Discussion of time to write a tweet. Rebekkah Kills says it takes no time. Comment that reading takes time, not tweeting. Takes time but not much. Greg: interested in issues of timing… e.g. cultural norms around eating and talking at the same time. Me: it’s about context here, what are expectations. For a personal tweet I may have hours to reply, but for a professional tweet or an enquiry to a service twitter account expects fast replies. Greg: I am constantly surprised, but shouldn’t be, about the speed of student email replies. So fast. Four hours can be slow. Comment: my girlfriend tweets and uses facebook and kind of sits down to “do facebook” and I think people do do that…
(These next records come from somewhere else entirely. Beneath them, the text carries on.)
import Literature.NumberTheory.LFunctions.LevinsonMeanSquareOffDiagonal
import Literature.NumberTheory.LFunctions.BCHDiagonalReindex
import HarnessLib

/-!
# The BCH mean square, diagonal half: `∫_T^{2T} |A(½+it) Σ_{n ≤ √(t/2π)} n^{-1/2-it}|² dt`
# is its diagonal up to `O(N√T · B² log⁵ T)`

Topic `Literature/NumberTheory/LFunctions`. Everything in this file is PROVED (no definitions, no
named facts).

For `A(s) = Σ_{h ≤ N} a_h h^{-s}` with `|a_h| ≤ B` and the approximate functional equation sum
`S_t = Σ_{n ≤ ⌊√(t/2π)⌋} n^{-(½+it)}` of `t`-dependent length (the `z`-part of `Z = z + z̄ + O(t^{-1/4})`
on the critical line), the mean square `∫_T^{2T} |A(½+it) S_t|² dt` is the first half of the
Balasubramanian–Conrey–Heath-Brown mean square (named fact
`Literature.Barriers.RiemannHypothesis.BalasubramanianConreyHeathBrown1985_meanSquare`; plan in the
docstring of `Literature/NumberTheory/LFunctions/BCHDiagonalReindex.lean`). This file instantiates the
tree's activated mean value theorem
`Literature.NumberTheory.LFunctions.LevinsonMS.norm_weighted_meanSquare_mul_sub_diag_le` (Levinson 1974
§4 / Titchmarsh §7.4) with `β = a`, `α ≡ 1`, `a = ½`, `w ≡ 1` on `[T, 2T]` and rewrites its diagonal
in the index convention `i = (n, h)` of `BCHDiagonalReindex.lean`:

* `BCH.sum_filter_mul_swap` — the coincidence double sum is invariant under `(h, n) ↦ (n, h)`;
* `BCH.levinsonCoeff_swap_eq_diagCoeff` — the coefficient `a_h · 1 · (hn)^{-1/2}` of the activated
  product is `BCH.diagCoeff a (n, h)`;
* `BCH.norm_meanSquare_sub_rawDiag_le` — **the diagonal half, raw form**: with
  `N' = ⌊√(2T/2π)⌋`, `M = N N'`,
  `‖∫_T^{2T} |A(½+it) S_t|² dt − Σ_{i ∈ [1,N']×[1,N]} Σ_{j, μ_j = μ_i} x_i x̄_j ∫_T^{2T}[2πn² ≤ t][2πn'² ≤ t] dt‖`
  `  ≤ 4 M (1 + log M) · B² (1 + log N')(1 + log N)³`
  (`x_{(n,h)} = a_h (nh)^{-1/2}`, `μ_{(n,h)} = nh`). The closed form of the diagonal
  (`BCH.sum_coincidence_diag_eq`) and its asymptotic evaluation (`BCHDiagonalSum.lean`) turn this into
  `T Σ_{h,k} a_h ā_k/[h,k] (½ log(T/(2πM_{hk}²)) + γ + log 2 − ½) + O(B²N² log N + B² N√T log⁵ T)` in the
  sibling file `BCHDiagonalMeanSquare.lean`.

## References

* [Levinson1974] N. Levinson, Adv. Math. 13 (1974), 383–436, §4 (mean square of the mollified
  approximate functional equation; only the diagonal `kn = k'n'` contributes to the constant).
* [Titchmarsh1986] E. C. Titchmarsh, *The Theory of the Riemann Zeta-Function*, 2nd ed. (1986), §7.4.
-/

noncomputable section

open Finset Real MeasureTheory Complex Set intervalIntegral
open scoped ComplexConjugate

namespace Literature.NumberTheory.LFunctions.BCH

/-! ### Swapping the index convention `(h, n) ↔ (n, h)` -/

/-- The coincidence double sum `Σ_{i ∈ s × t} Σ_{j ∈ s × t, j₁j₂ = i₁i₂} F(i, j)` is unchanged by
swapping the two coordinates throughout. [folklore] -/
theorem sum_filter_mul_swap {α : Type*} [AddCommMonoid α] (s t : Finset ℕ)
    (F : ℕ × ℕ → ℕ × ℕ → α) :
    ∑ i ∈ s ×ˢ t, ∑ j ∈ (s ×ˢ t).filter (fun j => j.1 * j.2 = i.1 * i.2), F i j =
      ∑ i ∈ t ×ˢ s, ∑ j ∈ (t ×ˢ s).filter (fun j => j.1 * j.2 = i.1 * i.2), F i.swap j.swap := by
  refine Finset.sum_equiv (Equiv.prodComm ℕ ℕ) (fun i => ?_) (fun i _ => ?_)
  · simp only [Equiv.prodComm_apply, Finset.mem_product, Prod.fst_swap, Prod.snd_swap]
    exact and_comm
  · simp only [Equiv.prodComm_apply, Prod.swap_swap]
    refine Finset.sum_equiv (Equiv.prodComm ℕ ℕ) (fun j => ?_) (fun j _ => ?_)
    · simp only [Equiv.prodComm_apply, Finset.mem_filter, Finset.mem_product, Prod.fst_swap,
        Prod.snd_swap]
      rw [mul_comm j.2 j.1, mul_comm i.2 i.1]
      exact ⟨fun h => ⟨⟨h.1.2, h.1.1⟩, h.2⟩, fun h => ⟨⟨h.1.2, h.1.1⟩, h.2⟩⟩
    · simp only [Equiv.prodComm_apply, Prod.swap_swap]

/-! ### The coefficients -/

/-- The coefficient `a_h · (hn)^{-1/2}` of the activated product `A(½+it)·S_t` (the `x_i` of
`LevinsonMS.norm_weighted_meanSquare_mul_sub_diag_le` with `β = a`, `α ≡ 1`, `a = ½`, after `· 1` is
removed), in the swapped convention, is `BCH.diagCoeff a (n, h)`. [folklore] -/
theorem levinsonCoeff_swap_eq_diagCoeff (a : ℕ → ℂ) (i : ℕ × ℕ) :
    a i.swap.1 * ((((i.swap.1 * i.swap.2 : ℕ) : ℝ) ^ (-(1 / 2 : ℝ)) : ℝ) : ℂ) = diagCoeff a i := by
  obtain ⟨n, h⟩ := i
  simp only [Prod.swap_prod_mk]
  rw [diagCoeff_apply, Nat.mul_comm h n]

/-! ### The activated mean value theorem for `A · S_t` on `[T, 2T]` -/

/-- **The diagonal half of the BCH mean square, raw form.** For `T ≥ 0`, `|a_h| ≤ B` (`h ≤ N`),
`N' = ⌊√(2T/2π)⌋`, `M = N N'`, `x_{(n,h)} = a_h (nh)^{-1/2}`:
`‖∫_T^{2T} |A(½+it)·Σ_{n ≤ ⌊√(t/2π)⌋} n^{-(½+it)}|² dt`
`   − Σ_{i ∈ [1,N']×[1,N]} Σ_{j, n'k = nh} x_i x̄_j ∫_T^{2T} [2πn² ≤ t][2πn'² ≤ t] dt‖`
`  ≤ 2 · 2M(1 + log M) · B² (1 + log N')(1 + log N)³` — Levinson's `I₁₁` bookkeeping for general
coefficients: the off-diagonal is `O(N√T B² log⁵ T)`, i.e. `o(T)` for `N = T^θ`, `θ < ½`.
[cite: Levinson1974, §4] -/
theorem norm_meanSquare_sub_rawDiag_le (a : ℕ → ℂ) (N : ℕ) {T B : ℝ} (hT : 0 ≤ T)
    (hB : ∀ h ∈ Finset.Icc 1 N, ‖a h‖ ≤ B) :
    ‖((∫ t in T..(2 * T),
          ‖(∑ k ∈ Finset.Icc 1 N, a k * (k : ℂ) ^ (-(((1 / 2 : ℝ) : ℂ) + t * I))) *
            (∑ n ∈ Finset.Icc 1 ⌊Real.sqrt (t / (2 * π))⌋₊,
              (n : ℂ) ^ (-(((1 / 2 : ℝ) : ℂ) + t * I)))‖ ^ 2 : ℝ) : ℂ) -
        ∑ i ∈ Finset.Icc 1 ⌊Real.sqrt (2 * T / (2 * π))⌋₊ ×ˢ Finset.Icc 1 N,
          ∑ j ∈ (Finset.Icc 1 ⌊Real.sqrt (2 * T / (2 * π))⌋₊ ×ˢ Finset.Icc 1 N) with
              j.1 * j.2 = i.1 * i.2,
            diagCoeff a i * conj (diagCoeff a j) *
              ∫ t in T..(2 * T), (if 2 * π * ((i.1 : ℕ) : ℝ) ^ 2 ≤ t ∧ 2 * π * ((j.1 : ℕ) : ℝ) ^ 2 ≤ t
                then (((1 : ℝ) : ℝ) : ℂ) else 0)‖ ≤
      2 * (2 * ((N * ⌊Real.sqrt (2 * T / (2 * π))⌋₊ : ℕ) : ℝ) *
          (1 + Real.log ((N * ⌊Real.sqrt (2 * T / (2 * π))⌋₊ : ℕ) : ℝ))) *
        (B ^ 2 * ((1 + Real.log (⌊Real.sqrt (2 * T / (2 * π))⌋₊ : ℕ)) * (1 + Real.log N) ^ 3)) := by
  have hTT' : T ≤ 2 * T := by linarith
  -- the activated mean value theorem with `β = a`, `α ≡ 1`, `a = ½`, `w ≡ 1`
  have hmain := LevinsonMS.norm_weighted_meanSquare_mul_sub_diag_le a (fun _ => (1 : ℂ)) N
    (a := 1 / 2) (T := T) (T' := 2 * T) (B := B) (C := 1) (W₀ := 1) (W₁ := 0)
    (by norm_num) hT hTT' hB (fun n _ => by simp)
    (w := fun _ => (1 : ℝ)) (w' := fun _ => (0 : ℝ)) (fun t _ => hasDerivAt_const t (1 : ℝ))
    continuousOn_const (fun t _ => by simp) (by simp)
  -- simplify the constants: `(2·1 + 0)`, `C² = 1`, `M^{1 − 2·½} = 1`, and `w = 1`, `α = 1`
  have hM0 : ((N * ⌊Real.sqrt (2 * T / (2 * π))⌋₊ : ℕ) : ℝ) ^ (1 - 2 * (1 / 2 : ℝ)) = 1 := by
    rw [show (1 : ℝ) - 2 * (1 / 2) = 0 by norm_num, Real.rpow_zero]
  rw [hM0] at hmain
  simp only [one_mul, mul_one, one_pow, add_zero] at hmain
  -- the diagonal: swap the index convention and identify the coefficients
  have hdiag :
      ∑ i ∈ Finset.Icc 1 N ×ˢ Finset.Icc 1 ⌊Real.sqrt (2 * T / (2 * π))⌋₊,
        ∑ j ∈ (Finset.Icc 1 N ×ˢ Finset.Icc 1 ⌊Real.sqrt (2 * T / (2 * π))⌋₊) with
            j.1 * j.2 = i.1 * i.2,
          a i.1 * ((((i.1 * i.2 : ℕ) : ℝ) ^ (-(1 / 2 : ℝ)) : ℝ) : ℂ) *
            conj (a j.1 * ((((j.1 * j.2 : ℕ) : ℝ) ^ (-(1 / 2 : ℝ)) : ℝ) : ℂ)) *
            ∫ t in T..(2 * T), (if 2 * π * ((i.2 : ℕ) : ℝ) ^ 2 ≤ t ∧ 2 * π * ((j.2 : ℕ) : ℝ) ^ 2 ≤ t
              then (((1 : ℝ)) : ℂ) else 0) =
      ∑ i ∈ Finset.Icc 1 ⌊Real.sqrt (2 * T / (2 * π))⌋₊ ×ˢ Finset.Icc 1 N,
        ∑ j ∈ (Finset.Icc 1 ⌊Real.sqrt (2 * T / (2 * π))⌋₊ ×ˢ Finset.Icc 1 N) with
            j.1 * j.2 = i.1 * i.2,
          diagCoeff a i * conj (diagCoeff a j) *
            ∫ t in T..(2 * T), (if 2 * π * ((i.1 : ℕ) : ℝ) ^ 2 ≤ t ∧ 2 * π * ((j.1 : ℕ) : ℝ) ^ 2 ≤ t
              then (((1 : ℝ)) : ℂ) else 0) := by
    rw [sum_filter_mul_swap]
    refine Finset.sum_congr rfl fun i _ => Finset.sum_congr rfl fun j _ => ?_
    rw [levinsonCoeff_swap_eq_diagCoeff, levinsonCoeff_swap_eq_diagCoeff]
    simp only [Prod.snd_swap]
    rfl
  rw [hdiag, intervalIntegral.integral_ofReal] at hmain
  exact hmain

end Literature.NumberTheory.LFunctions.BCH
Greg: so that takes us into other media use. Johnny, do you have the same posts going to Facebook and Twitter? Johnny: no, I used to, then used to unlink now totally unlinked… Comment: I’m wondering about Facebook and Twitter and the idea on Putnum on strong and weak ties. greg: your practices change depends on speed of tweeting but also how many people you follow. Julia: I do find the temporal aspect changes. Facebook bring different time zones in at different times. Synchronicity on Twitter puts me out of touch with those in other timezones. Greg: I take part of Flickr365 and we do a daily update but we all tend to post at the same time, it’s a daily rythem to keep up with. Different to always on. Me on ties: I think strong and weak ties exist in Facebook and Twitter, not a clear distinction. And also timewise there are timezones of interest/habit beyond location – e.g. those staying up late in UK vs daytime in US.
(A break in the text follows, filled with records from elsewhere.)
omit [DecidableEq d] in
/-- **The time-derivative pairing is an exact energy derivative** (the heart of step (11) of
CCFS 2008 with the doubly mollified test field): for one component `U` (integrable on `ℝ × T^d`)
and the test field `ψ = cetTest ρ K θ U` with even `ρ`, `K`,
`∫ U ∂ₜψ = ½ ∫ θ'(s) (∫ w̃(s,z)² dz) ds`, `w̃ = stConv ρ K U` (duality with the odd kernel `ρ'`,
`stConv ρ' K U = ∂ₛw̃`, the chain rule and an integration by parts in time). [cite: CCFS2008, §3.2 (11)] -/
theorem integral_mul_timeDeriv_cetTest (hU : Integrable U ((volume : Measure ℝ).prod volume))
    (hρ : ContDiff ℝ ∞ ρ) (hρc : HasCompactSupport ρ) (hρeven : ∀ r, ρ (-r) = ρ r) (hK : FunctionSpaces.Torus.IsSmooth K)
    (hKeven : ∀ z, K (-z) = K z) (hθ : ContDiff ℝ ∞ θ) (hθc : HasCompactSupport θ) :
    ∫ q, U q * FunctionSpaces.Torus.timeDeriv (cetTest ρ K θ U) q.1 q.2 ∂((volume : Measure ℝ).prod volume) =
      2⁻¹ * ∫ s, deriv θ s * ∫ z, FunctionSpaces.Torus.stConv ρ K U s z ^ 2 := by
  set μ : Measure (ℝ × UnitAddTorus d) := (volume : Measure ℝ).prod volume with hμ
  have hρ1 : ContDiff ℝ 1 ρ := hρ.of_le (by norm_cast)
  have hρ' : ContDiff ℝ ∞ (deriv ρ) := hρ.deriv'
  have hρ'1 : ContDiff ℝ 1 (deriv ρ) := hρ'.of_le (by norm_cast)
  have hK1 : FunctionSpaces.Torus.IsContDiff 1 K := hK.isContDiff (by simp)
  have hG : Integrable (fun p : ℝ × UnitAddTorus d => θ p.1 * FunctionSpaces.Torus.stConv ρ K U p.1 p.2) μ :=
    integrable_cutoff_stConv hU hρ hρc hK hθ hθc
  -- (1) `∂ₜψ = stConv ρ' K G`
  have h1 : ∀ q : ℝ × UnitAddTorus d, FunctionSpaces.Torus.timeDeriv (cetTest ρ K θ U) q.1 q.2 =
      FunctionSpaces.Torus.stConv (deriv ρ) K (fun p => θ p.1 * FunctionSpaces.Torus.stConv ρ K U p.1 p.2) q.1 q.2 := fun q =>
    FunctionSpaces.Torus.timeDeriv_stConv hG hρ1 hρc hK1 q.1 q.2
  simp_rw [h1]
  -- (2) duality with the odd kernel `ρ'`
  rw [integral_mul_stConv_odd_even hU hG (hρ.continuous_deriv (by simp)) hρc.deriv
    (FunctionSpaces.deriv_neg_of_even hρeven) hK.continuous hKeven]
  -- (3) `stConv ρ' K U = ∂ₛ w̃`; write the `p`-integral as an iterated integral
  set w : ℝ → UnitAddTorus d → ℝ := FunctionSpaces.Torus.stConv ρ K U with hw
  set w' : ℝ → UnitAddTorus d → ℝ := FunctionSpaces.Torus.stConv (deriv ρ) K U with hw'
  obtain ⟨M₀, hM₀⟩ := exists_abs_stConv_le hU hρ.continuous hρc hK.continuous
  obtain ⟨M₁, hM₁⟩ := exists_abs_stConv_le hU (hρ.continuous_deriv (by simp)) hρc.deriv hK.continuous
  set M : ℝ := max M₀ M₁ with hM
  have hwM : ∀ s z, |w s z| ≤ M := fun s z => (hM₀ s z).trans (le_max_left _ _)
  have hw'M : ∀ s z, |w' s z| ≤ M := fun s z => (hM₁ s z).trans (le_max_right _ _)
  have hwc : Continuous (uncurry w) :=
    FunctionSpaces.Torus.continuous_uncurry_of_continuous_stLift (FunctionSpaces.Torus.contDiff_top_stLift_stConv hU hρ hρc hK).continuous
  have hw'c : Continuous (uncurry w') :=
    FunctionSpaces.Torus.continuous_uncurry_of_continuous_stLift (FunctionSpaces.Torus.contDiff_top_stLift_stConv hU hρ' hρc.deriv hK).continuous
  -- the energy `φ(s) = ∫ w(s,z)² dz` and its derivative
  set φ : ℝ → ℝ := fun s => ∫ z, w s z ^ 2 with hφ
  have hφd : ∀ s, HasDerivAt φ (∫ z, 2 * w s z * w' s z) s := fun s =>
    FunctionSpaces.Torus.hasDerivAt_integral_sq (fun z s => hasDerivAt_stConv_time hU hρ1 hρc hK1 s z) hwM hw'M
      (fun s => (hwc.comp (Continuous.prodMk_right s)).aestronglyMeasurable)
      (fun s => (hw'c.comp (Continuous.prodMk_right s)).aestronglyMeasurable) s
  set D : ℝ → ℝ := fun s => ∫ z, 2 * w s z * w' s z with hD
  -- continuity of `φ` and `D` (parametric integrals of jointly continuous integrands)
  have hφc : Continuous φ := by
    have hc : Continuous (uncurry fun s z => w s z ^ 2) := hwc.pow 2
    have := continuous_parametric_integral_of_continuous
      (μ := (volume : Measure (UnitAddTorus d))) hc isCompact_univ
    simpa only [Measure.restrict_univ] using this
  have hDc : Continuous D := by
    have hc : Continuous (uncurry fun s z => 2 * w s z * w' s z) :=
      (hwc.const_mul 2).mul hw'c
    have := continuous_parametric_integral_of_continuous
      (μ := (volume : Measure (UnitAddTorus d))) hc isCompact_univ
    simpa only [Measure.restrict_univ] using this
  -- (3a) the `p`-integral as an iterated integral
  have hθi : Integrable (fun p : ℝ × UnitAddTorus d => θ p.1) μ := by
    have h1 : Integrable θ (volume : Measure ℝ) := hθ.continuous.integrable_of_hasCompactSupport hθc
    have := h1.mul_prod (f := θ) (g := fun _ : UnitAddTorus d => (1 : ℝ))
      (integrable_const (μ := (volume : Measure (UnitAddTorus d))) (1 : ℝ))
    simpa using this
  have hfi : Integrable (fun p : ℝ × UnitAddTorus d => θ p.1 * (w p.1 p.2 * w' p.1 p.2)) μ := by
    refine hθi.mul_bdd (c := M * M) ((hwc.mul hw'c).aestronglyMeasurable) (Eventually.of_forall fun p => ?_)
    rw [norm_mul, Real.norm_eq_abs, Real.norm_eq_abs]
    exact mul_le_mul (hwM _ _) (hw'M _ _) (abs_nonneg _) ((abs_nonneg _).trans (hwM 0 0))
  have h3 : ∫ p, θ p.1 * FunctionSpaces.Torus.stConv ρ K U p.1 p.2 * FunctionSpaces.Torus.stConv (deriv ρ) K U p.1 p.2 ∂μ =
      ∫ s, θ s * (2⁻¹ * D s) := by
    have heq : (fun p : ℝ × UnitAddTorus d => θ p.1 * FunctionSpaces.Torus.stConv ρ K U p.1 p.2 * FunctionSpaces.Torus.stConv (deriv ρ) K U p.1 p.2) =
        fun p => θ p.1 * (w p.1 p.2 * w' p.1 p.2) := by
      funext p
      simp only [hw, hw']
      ring
    rw [heq, integral_prod _ hfi]
    refine integral_congr_ae (Eventually.of_forall fun s => ?_)
    show ∫ z, θ s * (w s z * w' s z) = θ s * (2⁻¹ * D s)
    rw [integral_const_mul]
    congr 1
    have : (fun z => 2 * w s z * w' s z) = fun z => 2 * (w s z * w' s z) := funext fun z => by ring
    simp only [hD, this, integral_const_mul]
    ring
  -- (3b) integration by parts in time
  have hibp : ∫ s, θ s * D s = -∫ s, deriv θ s * φ s := by
    refine integral_mul_deriv_eq_deriv_mul_of_integrable (u := θ) (v := φ) (u' := deriv θ) (v' := D)
      (fun x _ => ((hθ.differentiable (by simp)) x).hasDerivAt) (fun x _ => hφd x) ?_ ?_ ?_
    · exact (hθ.continuous.mul hDc).integrable_of_hasCompactSupport hθc.mul_right
    · exact ((hθ.continuous_deriv (by simp)).mul hφc).integrable_of_hasCompactSupport hθc.deriv.mul_right
    · exact (hθ.continuous.mul hφc).integrable_of_hasCompactSupport hθc.mul_right
  rw [h3]
  have h4 : ∫ s, θ s * (2⁻¹ * D s) = 2⁻¹ * ∫ s, θ s * D s := by
    rw [← integral_const_mul]
    refine integral_congr_ae (Eventually.of_forall fun s => ?_)
    ring
  rw [h4, hibp]
  ring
Onto anonimity and pseudonimity. Me: recommending Violet Blue’s writing on Google+. Greg: BitPHd is a blog I read and it is very successful but wouldn’t be possible with real names for personal comments could damage tenureship chances. Any other opinions? We are all academics pretty much, do we assume freedom with our employers here? Comment: if you google me you find an old account which is an issue. Johnny: I feel ambivelent for adding “views are my own” on my profile. I think there is no need for there to be an issue there. Karen: don’t think that “all views are my own” thing, doesn’t cover you legally. Law hasn’t caught up. Look at UCU’s advice on social media. There have been cases no matter the disclaimers. Tony: social media used as brand management and reputation management, tricksiness around that. It’s problematic. See link tweeted to my study. So disclaimer not a bad idea from personal perspective, distance self from institutional or departmental position. I use it on my Twitter account. Me: its about setting expectations, perceptions. Comment: I’m from China and think pseudonyms are safer. greg: my research showed that people like to see a face, a person, not a blank or object avatar.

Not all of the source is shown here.